Although this is the type of thing that should occur once you are in a relationship/dynamic I would think.

So I am apt to agree with the masses and agree with others, he is not RESPECTING the boundaries (limits) that you set. I feel a good relationship and/or dynamic is built on mutual respect. If he is not respecting you, he should not earn your respect.

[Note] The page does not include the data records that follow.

import Summits.RiemannHypothesis.RiemannHypothesis.Theorems.TiltedLandingLaw421R3TouchedDissipation
import Summits.RiemannHypothesis.RiemannHypothesis.Theorems.TiltedLandingLaw421R3ColumnImmunity

/-!
# T⁗ — the FRAME-WEIGHTED log-profile dissipation SOCKET `TouchedDissipationLawWQ cF L κ₀` and its instance `TouchedDissipationLawTQ c L κ₀ θ`
(lens-2 g7; TYPED per (CA680)(D2) after CUT 34; memo `lens2/TQ-FRAMEWISE-MEMO-v1.md` ad1b401b, decldiff `lens2/GLUE-V5-DECLDIFF-v1.md` f8dc3f57; a LAW, unproved)
ONE tree import (C′ module `…R3TouchedDissipation`, #1178).  Self-contained: the log weight `logWeight` of the dead T‴ draft (`lens2/TouchedDissipationL-v1.lean`
64d6c277, never landed) is re-homed here (§1).  PARAMETERS: `c` (dissipation constant), `L` (log slope), `κ₀` (field floor) — binders; `θ` (weight slope) a
binder of the general instance, with the value of record `thetaW = 2` a binder-free def (§1, justified there); NOTHING ELSE BAKED.
STATEMENT.  Same population as C′/T‴ (legal frame; CHARGED APPROACH level `j`; lowest band state `v` touched by a strictly taller zero `z` of `f⁽ʲ⁾`; the
pair atomic; `κ₀ ≤ Im v·κ_v`); with `e := Im v² + Im z²`, `y(e) := 1 + L·log(2Hs²/e)`:   `cF(F)·s² ≤ η²·y(e)²·(e − childEnergy Ū)`
— T‴'s inequality VERBATIM with the global constant `c` replaced by a FRAME FUNCTIONAL `cF : Budget` (a function of the datum `(η,f,x₀,s,hmax,R,Hs,B)`
only, like every budget of the books).  [Erratum to the decldiff's one-liner, which put `y²` on the left: the benches' merit is `M_row(L) = X″·y²`, so `y²`
multiplies `ΔE`, as in T‴ and in the glue's paying inequality.]  T⁗ = the instance `cF := c / w_F`, `w_F := max(1, θ·(B+1)·(s/Hs)²)` (`frameWeightQ`):
big-`B` frames (one-sided fences, towers: B ≈ 60–110·(Hs/s)²) get the SMALL constant; balanced frames (`w_F = 1`) must carry `c` itself.
BENCH OF RECORD (crit-1 CUT 34, (CA680), floats): decision number min over LEGAL ∧ CHARGED rows of `M_row(L)·w_F/need(.66, L)` = ×4.2 (row «W2F», L = 0)
among balanced frames, ≥ ×30 among one-sided frames; my predicted killer «W2F-tall» was neither legal nor charged; next adversary named: «W2F-sparse» (l.8232).
CUT 35 («W2F-sparse», C6 scout, (CA690)): uncharged at every gap ⇒ by my pre-stated words «no further adversary in the depleted/balanced class at this level».
B-CURRENCY (CA690)(B): `w_F` reads the TREE budget `B` of the datum (`HalfSlabBudget`: each side's count against the density `1/s`, never a left–right
balance residue) — frames without a dense two-sided sea have `B ≈ R/s` and large relief; dense seas pull the children down (X″ ×4).  §4 = the INSTANCE OF
RECORD chosen after CUT 34/35, with its margin table.  KILL: a legal charged atomic approach β-row with `X″·y_L(u)²·w_F < c` at the instance under test.
Nothing here bears on the truth of RH; RH is not proved; T⁗ is a typed LAW (OPEN), it survived ONE cut as a candidate; T″/T‴ dead; C′ typed not proved;
★A / 33346 / 33347 OPEN; checked ≠ landed ≠ proved. -/

namespace RhW08.TouchedDissipationW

Communication is also key in a strong relationship. I would suggest opening a conversation with him and being clear about your expectations and concerns. Let him know that if he does not respect your concerns (hard limits) he will not earn your respect.
SophieSubSlut11
Posted (edited)

Any responsible Dom will be encouraging you to take time to get to know each other as humans first. The reality check here should be - attention from a person behind the screen is just that. It’s all smoke and mirrors until you build rapport and trust and friendship - wayyyyy before ever discussing dynamics etc. the rabbit hole / sub frenzy is a very real thing. Has he warned you off that? Have you learned the distinction between bdsm and sex yet? While it’s good to let other peoples behaviour show you who they are VS they’re words, you have a responsibility in this too. What research have you done? What boundaries have you put in place? What are your safety measures and limits? Keep getting to know him as a human. Have a phone call. Have a video call. Have another one. Swing by the lobby with him and see how he fairs against other experienced kinksters. Then maybe grab a coffee one day. If anything feels remotely pester-like. It’s not romantic, it’s wearing you down behind rose coloured glasses. Be smart and safe, submissives are badasses. Never devalue that, for your benefit and the rest of us ❤️

Edited by SophieSubSlut11
Typo
SophieSubSlut11
Posted

Limits are only pushed when in dynamics and they are pre discussed. Anyone who just pushes a limit behind the guise of ‘that’s what Dom’s do’ are talking shit

Perveropotente
Posted
2 hours ago, BruiseWayne said:

This is not her overthinking. This is a VERY clear sign of things to come. She's right to be concerned about this kind of behavior, and she's right to listen to that little voice in her head telling her something's off with this guy. :P

Maybe. If she is not sure, stop talking to him. If she continues, means she is interested. Easiest way-meet him, see how he is, how he talks, how he treats her. Coffee shop or something. That's simple for me. I don't like complicating simple things. Staying online may take forever and in a month or two months time she will be in the same place. That would be a waste of her time and energy.